--- SUPPLIED RECORDS Enclosed Below ---

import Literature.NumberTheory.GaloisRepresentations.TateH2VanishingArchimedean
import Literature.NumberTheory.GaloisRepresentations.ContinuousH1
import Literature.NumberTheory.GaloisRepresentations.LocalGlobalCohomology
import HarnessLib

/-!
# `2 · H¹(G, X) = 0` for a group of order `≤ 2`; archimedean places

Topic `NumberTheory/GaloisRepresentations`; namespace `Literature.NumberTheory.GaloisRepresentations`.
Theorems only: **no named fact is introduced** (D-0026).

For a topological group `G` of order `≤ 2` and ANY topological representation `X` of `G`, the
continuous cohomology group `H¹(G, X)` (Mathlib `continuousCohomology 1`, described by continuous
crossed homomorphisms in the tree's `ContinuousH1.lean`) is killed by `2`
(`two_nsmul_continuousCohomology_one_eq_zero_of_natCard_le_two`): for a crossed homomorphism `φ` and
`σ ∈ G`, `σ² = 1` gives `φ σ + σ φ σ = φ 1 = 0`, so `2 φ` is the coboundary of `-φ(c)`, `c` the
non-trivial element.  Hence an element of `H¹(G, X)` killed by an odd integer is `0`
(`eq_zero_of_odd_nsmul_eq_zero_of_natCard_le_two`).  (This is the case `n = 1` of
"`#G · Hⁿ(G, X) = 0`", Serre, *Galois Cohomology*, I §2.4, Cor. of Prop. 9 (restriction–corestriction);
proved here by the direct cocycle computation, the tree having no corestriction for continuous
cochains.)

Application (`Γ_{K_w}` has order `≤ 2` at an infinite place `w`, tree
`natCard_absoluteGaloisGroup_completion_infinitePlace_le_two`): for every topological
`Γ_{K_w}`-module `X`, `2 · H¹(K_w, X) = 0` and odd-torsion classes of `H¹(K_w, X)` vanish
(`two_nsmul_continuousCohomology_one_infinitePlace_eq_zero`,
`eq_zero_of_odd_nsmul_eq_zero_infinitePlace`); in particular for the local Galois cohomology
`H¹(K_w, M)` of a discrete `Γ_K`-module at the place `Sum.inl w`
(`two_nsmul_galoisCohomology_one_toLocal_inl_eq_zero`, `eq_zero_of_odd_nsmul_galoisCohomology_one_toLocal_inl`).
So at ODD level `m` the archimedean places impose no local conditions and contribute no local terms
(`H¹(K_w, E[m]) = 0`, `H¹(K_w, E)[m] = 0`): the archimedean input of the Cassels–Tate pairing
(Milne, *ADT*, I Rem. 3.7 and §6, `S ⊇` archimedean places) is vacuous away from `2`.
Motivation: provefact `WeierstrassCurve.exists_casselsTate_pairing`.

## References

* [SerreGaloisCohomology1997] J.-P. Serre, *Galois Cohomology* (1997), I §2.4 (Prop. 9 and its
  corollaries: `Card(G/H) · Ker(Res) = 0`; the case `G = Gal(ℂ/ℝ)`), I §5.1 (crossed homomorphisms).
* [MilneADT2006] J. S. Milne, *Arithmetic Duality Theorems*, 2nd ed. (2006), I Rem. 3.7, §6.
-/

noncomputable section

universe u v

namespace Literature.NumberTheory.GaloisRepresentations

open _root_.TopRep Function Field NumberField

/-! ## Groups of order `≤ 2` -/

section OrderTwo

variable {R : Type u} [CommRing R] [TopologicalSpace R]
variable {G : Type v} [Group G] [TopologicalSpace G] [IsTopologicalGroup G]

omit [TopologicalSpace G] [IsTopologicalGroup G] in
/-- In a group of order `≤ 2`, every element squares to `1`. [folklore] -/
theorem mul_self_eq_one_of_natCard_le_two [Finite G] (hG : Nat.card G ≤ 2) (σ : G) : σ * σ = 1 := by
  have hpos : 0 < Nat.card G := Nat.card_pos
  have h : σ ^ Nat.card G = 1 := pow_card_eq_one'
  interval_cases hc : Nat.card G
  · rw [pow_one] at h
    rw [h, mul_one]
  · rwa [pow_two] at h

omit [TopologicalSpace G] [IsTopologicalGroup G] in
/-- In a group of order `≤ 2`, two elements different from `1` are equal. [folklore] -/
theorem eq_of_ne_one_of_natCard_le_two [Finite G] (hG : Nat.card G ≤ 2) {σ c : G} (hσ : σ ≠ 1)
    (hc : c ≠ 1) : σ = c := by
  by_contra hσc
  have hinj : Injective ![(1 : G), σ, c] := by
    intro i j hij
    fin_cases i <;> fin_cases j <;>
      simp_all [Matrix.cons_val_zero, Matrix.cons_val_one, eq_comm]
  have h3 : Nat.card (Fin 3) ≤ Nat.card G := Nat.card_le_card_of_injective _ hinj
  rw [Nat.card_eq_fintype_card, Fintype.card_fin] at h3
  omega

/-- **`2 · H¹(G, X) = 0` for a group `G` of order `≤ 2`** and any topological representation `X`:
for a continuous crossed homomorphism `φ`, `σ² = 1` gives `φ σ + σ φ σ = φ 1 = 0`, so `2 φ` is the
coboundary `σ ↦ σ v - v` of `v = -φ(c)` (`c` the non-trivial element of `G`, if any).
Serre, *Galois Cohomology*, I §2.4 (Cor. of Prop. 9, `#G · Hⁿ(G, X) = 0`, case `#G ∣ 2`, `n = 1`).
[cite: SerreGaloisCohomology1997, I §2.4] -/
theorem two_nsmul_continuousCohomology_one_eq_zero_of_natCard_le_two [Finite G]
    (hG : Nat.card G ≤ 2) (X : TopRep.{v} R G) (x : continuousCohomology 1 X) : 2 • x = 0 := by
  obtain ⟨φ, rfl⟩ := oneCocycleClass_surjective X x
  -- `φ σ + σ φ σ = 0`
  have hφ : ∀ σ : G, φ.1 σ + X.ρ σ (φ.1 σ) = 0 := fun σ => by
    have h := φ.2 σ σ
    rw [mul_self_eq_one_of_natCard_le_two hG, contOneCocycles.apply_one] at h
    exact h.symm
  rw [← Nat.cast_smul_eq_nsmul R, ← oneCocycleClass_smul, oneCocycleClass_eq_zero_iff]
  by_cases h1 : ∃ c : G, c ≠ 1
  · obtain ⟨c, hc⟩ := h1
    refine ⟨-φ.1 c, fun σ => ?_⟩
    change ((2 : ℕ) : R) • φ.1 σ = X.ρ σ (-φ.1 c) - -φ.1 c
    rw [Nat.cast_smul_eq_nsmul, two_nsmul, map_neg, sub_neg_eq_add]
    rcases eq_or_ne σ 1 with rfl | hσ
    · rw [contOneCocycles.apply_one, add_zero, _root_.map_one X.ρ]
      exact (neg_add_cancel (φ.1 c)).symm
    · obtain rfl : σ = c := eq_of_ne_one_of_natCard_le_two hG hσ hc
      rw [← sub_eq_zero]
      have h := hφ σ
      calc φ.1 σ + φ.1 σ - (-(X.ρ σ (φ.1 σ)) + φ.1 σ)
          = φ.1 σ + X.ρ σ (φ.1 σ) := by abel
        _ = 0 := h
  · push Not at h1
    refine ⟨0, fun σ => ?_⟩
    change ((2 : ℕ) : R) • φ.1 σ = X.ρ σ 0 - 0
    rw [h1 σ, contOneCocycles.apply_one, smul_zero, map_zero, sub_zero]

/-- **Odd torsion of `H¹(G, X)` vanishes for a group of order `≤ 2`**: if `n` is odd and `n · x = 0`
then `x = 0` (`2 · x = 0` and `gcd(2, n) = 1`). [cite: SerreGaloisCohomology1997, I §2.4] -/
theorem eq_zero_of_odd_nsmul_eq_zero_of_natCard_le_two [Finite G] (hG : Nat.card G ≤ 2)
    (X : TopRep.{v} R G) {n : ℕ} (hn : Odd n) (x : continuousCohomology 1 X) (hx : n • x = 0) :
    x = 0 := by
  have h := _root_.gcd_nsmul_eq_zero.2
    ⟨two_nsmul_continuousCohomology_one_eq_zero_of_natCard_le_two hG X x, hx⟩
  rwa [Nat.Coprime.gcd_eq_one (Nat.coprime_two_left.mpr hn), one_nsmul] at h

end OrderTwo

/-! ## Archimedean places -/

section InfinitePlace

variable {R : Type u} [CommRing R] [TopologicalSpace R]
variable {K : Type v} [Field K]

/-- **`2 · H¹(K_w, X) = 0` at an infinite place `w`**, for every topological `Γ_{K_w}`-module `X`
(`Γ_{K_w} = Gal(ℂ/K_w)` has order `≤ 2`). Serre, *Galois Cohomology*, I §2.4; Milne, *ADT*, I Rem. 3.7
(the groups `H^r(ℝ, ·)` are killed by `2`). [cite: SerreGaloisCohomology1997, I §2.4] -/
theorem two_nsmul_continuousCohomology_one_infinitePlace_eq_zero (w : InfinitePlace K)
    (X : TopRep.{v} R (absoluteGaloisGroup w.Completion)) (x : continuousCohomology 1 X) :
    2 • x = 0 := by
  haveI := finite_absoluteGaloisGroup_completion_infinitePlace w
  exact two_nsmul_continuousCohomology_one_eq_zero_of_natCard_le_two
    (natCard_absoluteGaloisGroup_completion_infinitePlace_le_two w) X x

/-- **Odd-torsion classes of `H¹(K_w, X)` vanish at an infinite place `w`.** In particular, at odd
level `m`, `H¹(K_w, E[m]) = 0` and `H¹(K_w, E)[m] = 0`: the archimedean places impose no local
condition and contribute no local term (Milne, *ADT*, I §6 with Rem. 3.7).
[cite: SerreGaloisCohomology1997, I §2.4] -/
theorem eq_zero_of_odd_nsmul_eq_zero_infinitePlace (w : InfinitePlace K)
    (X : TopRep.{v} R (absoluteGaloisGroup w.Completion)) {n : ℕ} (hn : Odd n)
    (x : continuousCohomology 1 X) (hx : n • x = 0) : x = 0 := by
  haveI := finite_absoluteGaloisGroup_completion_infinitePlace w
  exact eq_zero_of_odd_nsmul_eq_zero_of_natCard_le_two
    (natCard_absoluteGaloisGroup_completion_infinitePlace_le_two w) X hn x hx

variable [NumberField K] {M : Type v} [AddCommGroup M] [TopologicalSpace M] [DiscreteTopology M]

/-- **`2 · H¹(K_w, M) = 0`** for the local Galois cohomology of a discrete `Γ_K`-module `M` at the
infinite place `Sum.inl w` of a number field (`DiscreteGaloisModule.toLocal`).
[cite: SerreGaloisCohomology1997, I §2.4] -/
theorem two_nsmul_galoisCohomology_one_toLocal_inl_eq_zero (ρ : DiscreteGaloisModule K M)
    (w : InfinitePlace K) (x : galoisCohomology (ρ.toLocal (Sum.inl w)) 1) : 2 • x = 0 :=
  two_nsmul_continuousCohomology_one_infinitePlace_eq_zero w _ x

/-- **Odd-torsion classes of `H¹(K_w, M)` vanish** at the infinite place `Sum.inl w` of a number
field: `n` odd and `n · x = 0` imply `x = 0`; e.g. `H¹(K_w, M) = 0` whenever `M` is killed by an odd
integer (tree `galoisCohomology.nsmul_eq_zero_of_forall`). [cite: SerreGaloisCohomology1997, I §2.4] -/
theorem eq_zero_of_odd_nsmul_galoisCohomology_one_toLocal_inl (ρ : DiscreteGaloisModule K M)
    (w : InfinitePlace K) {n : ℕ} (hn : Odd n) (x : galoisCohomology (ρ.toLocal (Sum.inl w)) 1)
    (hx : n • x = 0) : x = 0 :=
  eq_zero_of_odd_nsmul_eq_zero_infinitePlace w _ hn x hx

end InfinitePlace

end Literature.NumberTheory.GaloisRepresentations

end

--- End of Enclosed SUPPLIED RECORDS ---

▸ WORK TO BE COMPLETED
Go through the data above and copy each line that holds the word "Literature".

▸ RESULT FOR THIS EXERCISE
import Literature.NumberTheory.GaloisRepresentations.TateH2VanishingArchimedean
import Literature.NumberTheory.GaloisRepresentations.ContinuousH1
import Literature.NumberTheory.GaloisRepresentations.LocalGlobalCohomology
Topic `NumberTheory/GaloisRepresentations`; namespace `Literature.NumberTheory.GaloisRepresentations`.
namespace Literature.NumberTheory.GaloisRepresentations
end Literature.NumberTheory.GaloisRepresentations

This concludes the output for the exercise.